Weekend long read

1) At the INSS, Pnina Sharvit Baruch and Ori Beeri analyse the recent Amnesty International report.

“The extreme report published recently by Amnesty International, which charges that Israel exercises a regime of apartheid throughout its territory, essentially denies Israel’s right to exist as the nation state of the Jewish people. This blatant bias exposes the agenda of the authors and makes it easier to rebuff the report’s charges on factual and rational grounds. However, the Amnesty report is part of a growing attempt to brand Israel in the international arena as an apartheid state. This trend must be taken seriously, and its potential implications understood.”

2) The ITIC documents Fatah and PA reactions to the recent killing of three al Aqsa Martyrs Brigades terrorists.

“The reactions of Fatah and senior PA figures were exceptional in both scope and content, who mourned the dead terrorists and declared them heroes of the Palestinian people. Particularly strong were the statements and accusations voiced in the mourning tent erected in Nablus by Mahmoud Abbas, PA Prime Minister Muhammad Shtayyeh, and other senior figures. Many senior PA and Fatah figures, including Mahmoud Abbas, posted pictures of the three terrorists to their social media accounts. Fatah claimed the three as movement activists.”

3) At the JCPA Alan Baker discusses ‘Area C of the “West Bank,” EU Hypocrisy, and Double Standards’.

“Being signatories as witnesses to the 1991-3 Oslo Accords between Israel and the PLO, together with the United States, Russia, Norway, and Egypt, the EU took upon itself a responsibility to encourage the parties to observe the obligations and commitments encapsulated in the Accords and ensure that they would be duly honored and followed by the parties.

By the same logic, one would expect that those witnesses, all highly involved and active stakeholders in the Middle East peace process, would meticulously ensure that they honor the agreements and refrain from any action that could undermine or frustrate them. The significance of such expectation would be that a witness would seek to assist the parties to fulfill their respective commitments pursuant to the Accords and not encourage one of the parties to violate such commitments.”
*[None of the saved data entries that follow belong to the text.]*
open Literature.MathematicalPhysics.KineticTheory (T3 V3 collide sphereMeasure hardSphereKernel)
open Literature.Analysis.FluidPDE (globalMaxwellian globalMaxwellian_pos continuous_globalMaxwellian
  isFiniteMeasure_sphereMeasure stdGaussian_eq_withDensity_globalMaxwellian_holds)
open Literature.Analysis.UnboundedOperators (collisionDensity collisionDensity_nonneg
  measurable_collisionDensity)

namespace CutProduction

/-! ### Pointwise bounds -/

/-- `(√a √b − √c √d)² ≤ a b + c d` for nonnegative reals. -/
theorem sq_sqrt_mul_sub_le {a b c d : ℝ} (ha : 0 ≤ a) (hb : 0 ≤ b) (hc : 0 ≤ c) (hd : 0 ≤ d) :
    (Real.sqrt a * Real.sqrt b - Real.sqrt c * Real.sqrt d) ^ 2 ≤ a * b + c * d := by
  have hp : 0 ≤ Real.sqrt a * Real.sqrt b := mul_nonneg (Real.sqrt_nonneg _) (Real.sqrt_nonneg _)
  have hq : 0 ≤ Real.sqrt c * Real.sqrt d := mul_nonneg (Real.sqrt_nonneg _) (Real.sqrt_nonneg _)
  have h1 : (Real.sqrt a * Real.sqrt b) ^ 2 = a * b := by
    rw [mul_pow, Real.sq_sqrt ha, Real.sq_sqrt hb]
  have h2 : (Real.sqrt c * Real.sqrt d) ^ 2 = c * d := by
    rw [mul_pow, Real.sq_sqrt hc, Real.sq_sqrt hd]
  nlinarith [mul_nonneg hp hq]

/-- The fibre integrand of the production of `(g ·).toReal` is at most `B M M_* (g' g'_* + g g_*)`. -/
theorem integrand_le (g : V3 → ℝ≥0∞) (q : CollSpace) :
    ENNReal.ofReal (collisionDensity q * hellingerDefect (fun w => (g w).toReal) q ^ 2) ≤
      ENNReal.ofReal (collisionDensity q) * (g (collide q.2 q.1).1 * g (collide q.2 q.1).2) +
        ENNReal.ofReal (collisionDensity q) * (g q.1.1 * g q.1.2) := by
  rw [ENNReal.ofReal_mul (collisionDensity_nonneg q), ← mul_add]
  gcongr
  calc ENNReal.ofReal (hellingerDefect (fun w => (g w).toReal) q ^ 2)
      ≤ ENNReal.ofReal ((g (collide q.2 q.1).1).toReal * (g (collide q.2 q.1).2).toReal +
          (g q.1.1).toReal * (g q.1.2).toReal) :=
        ENNReal.ofReal_le_ofReal (sq_sqrt_mul_sub_le ENNReal.toReal_nonneg ENNReal.toReal_nonneg
          ENNReal.toReal_nonneg ENNReal.toReal_nonneg)
    _ = ENNReal.ofReal (g (collide q.2 q.1).1).toReal * ENNReal.ofReal (g (collide q.2 q.1).2).toReal +
          ENNReal.ofReal (g q.1.1).toReal * ENNReal.ofReal (g q.1.2).toReal := by
        rw [ENNReal.ofReal_add (mul_nonneg ENNReal.toReal_nonneg ENNReal.toReal_nonneg)
          (mul_nonneg ENNReal.toReal_nonneg ENNReal.toReal_nonneg),
          ENNReal.ofReal_mul ENNReal.toReal_nonneg, ENNReal.ofReal_mul ENNReal.toReal_nonneg]
    _ ≤ _ := by
        gcongr <;> exact ENNReal.ofReal_toReal_le

/-- The kernel bound `B M M_* ≤ (‖v‖ + ‖v_*‖) M(v) M(v_*)` (`((v − v_*)·ω)₊ ≤ ‖v − v_*‖ ≤ ‖v‖ + ‖v_*‖`). -/
theorem ofReal_collisionDensity_le (q : CollSpace) :
    ENNReal.ofReal (collisionDensity q) ≤
      (‖q.1.1‖ₑ + ‖q.1.2‖ₑ) *
        (ENNReal.ofReal (globalMaxwellian q.1.1) * ENNReal.ofReal (globalMaxwellian q.1.2)) := by
  have hB0 : 0 ≤ hardSphereKernel q.1 q.2 := le_max_right _ _
  have hB : hardSphereKernel q.1 q.2 ≤ ‖q.1.1‖ + ‖q.1.2‖ := by
    refine max_le ?_ (by positivity)
    calc ⟪q.1.1 - q.1.2, (q.2 : V3)⟫_ℝ ≤ ‖q.1.1 - q.1.2‖ * ‖(q.2 : V3)‖ := real_inner_le_norm _ _
      _ = ‖q.1.1 - q.1.2‖ := by rw [mem_sphere_zero_iff_norm.1 q.2.2, mul_one]
      _ ≤ ‖q.1.1‖ + ‖q.1.2‖ := norm_sub_le _ _
  simp only [collisionDensity]
  rw [ENNReal.ofReal_mul hB0, ENNReal.ofReal_mul (globalMaxwellian_pos _).le]
  gcongr
  calc ENNReal.ofReal (hardSphereKernel q.1 q.2) ≤ ENNReal.ofReal (‖q.1.1‖ + ‖q.1.2‖) :=
        ENNReal.ofReal_le_ofReal hB
    _ = ‖q.1.1‖ₑ + ‖q.1.2‖ₑ := by
        rw [ENNReal.ofReal_add (norm_nonneg _) (norm_nonneg _), ofReal_norm, ofReal_norm]

/-! ### The loss integral and the fibre bound -/

/-- **Loss bound** (Tonelli): `∫ B M M_* g(v) g(v_*) dv dv_* dω ≤ 2 |S²| (∫ M g)(∫ ‖v‖ M g)`. -/
theorem lintegral_loss_le {g : V3 → ℝ≥0∞} (hg : Measurable g) :
    ∫⁻ q, ENNReal.ofReal (collisionDensity q) * (g q.1.1 * g q.1.2) ∂collMeasure ≤
      2 * sphereMeasure (Set.univ : Set (Metric.sphere (0 : V3) 1)) *
        ((∫⁻ v, ENNReal.ofReal (globalMaxwellian v) * g v) *
          ∫⁻ v, ‖v‖ₑ * (ENNReal.ofReal (globalMaxwellian v) * g v)) := by
  haveI := isFiniteMeasure_sphereMeasure (E := V3)
  set a : V3 → ℝ≥0∞ := fun v => ENNReal.ofReal (globalMaxwellian v) * g v with ha
  have ham : Measurable a := continuous_globalMaxwellian.measurable.ennreal_ofReal.mul hg
  have hbm : Measurable fun v : V3 => ‖v‖ₑ * a v := measurable_enorm.mul ham
  set H : V3 × V3 → ℝ≥0∞ := fun p => ‖p.1‖ₑ * a p.1 * a p.2 + a p.1 * (‖p.2‖ₑ * a p.2) with hH
  have hH1 : Measurable fun p : V3 × V3 => ‖p.1‖ₑ * a p.1 * a p.2 :=
    (hbm.comp measurable_fst).mul (ham.comp measurable_snd)
  have hH2 : Measurable fun p : V3 × V3 => a p.1 * (‖p.2‖ₑ * a p.2) :=
    (ham.comp measurable_fst).mul (hbm.comp measurable_snd)
  have hHm : Measurable H := hH1.add hH2
  have hpt : ∀ q : CollSpace, ENNReal.ofReal (collisionDensity q) * (g q.1.1 * g q.1.2) ≤ H q.1 := by
    intro q
    calc ENNReal.ofReal (collisionDensity q) * (g q.1.1 * g q.1.2)
        ≤ (‖q.1.1‖ₑ + ‖q.1.2‖ₑ) *
            (ENNReal.ofReal (globalMaxwellian q.1.1) * ENNReal.ofReal (globalMaxwellian q.1.2)) *
            (g q.1.1 * g q.1.2) := by
          gcongr
          exact ofReal_collisionDensity_le q
      _ = H q.1 := by
          simp only [hH, ha]
          ring
  calc ∫⁻ q, ENNReal.ofReal (collisionDensity q) * (g q.1.1 * g q.1.2) ∂collMeasure
      ≤ ∫⁻ q, H q.1 ∂collMeasure := lintegral_mono hpt
    _ = ∫⁻ p, ∫⁻ _ω, H p ∂sphereMeasure ∂((volume : Measure V3).prod volume) := by
        unfold collMeasure
        exact lintegral_prod _ (hHm.comp measurable_fst).aemeasurable
    _ = ∫⁻ p, H p * sphereMeasure (Set.univ : Set (Metric.sphere (0 : V3) 1))
          ∂((volume : Measure V3).prod volume) := by
        simp_rw [lintegral_const]
    _ = (∫⁻ p, H p ∂((volume : Measure V3).prod volume)) *
          sphereMeasure (Set.univ : Set (Metric.sphere (0 : V3) 1)) := lintegral_mul_const _ hHm
    _ = ((∫⁻ v, ‖v‖ₑ * a v) * (∫⁻ v, a v) + (∫⁻ v, a v) * ∫⁻ v, ‖v‖ₑ * a v) *
          sphereMeasure (Set.univ : Set (Metric.sphere (0 : V3) 1)) := by
        rw [lintegral_add_left hH1, lintegral_prod_mul hbm.aemeasurable ham.aemeasurable,
          lintegral_prod_mul ham.aemeasurable hbm.aemeasurable]
    _ = _ := by ring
4) At the JISS, Efraim Inbar looks at Turkey’s latest ‘charm offensive’.

“Energy concerns are at the top of the Turkish agenda in its drive for rapprochement with Israel. Turkey is mainly dependent on energy imports from Russia and Iran and needs to diversify its energy sources. Therefore, Turkey wants Israel’s gas reservoirs for domestic use and export to Europe, strengthening its energy hub status.”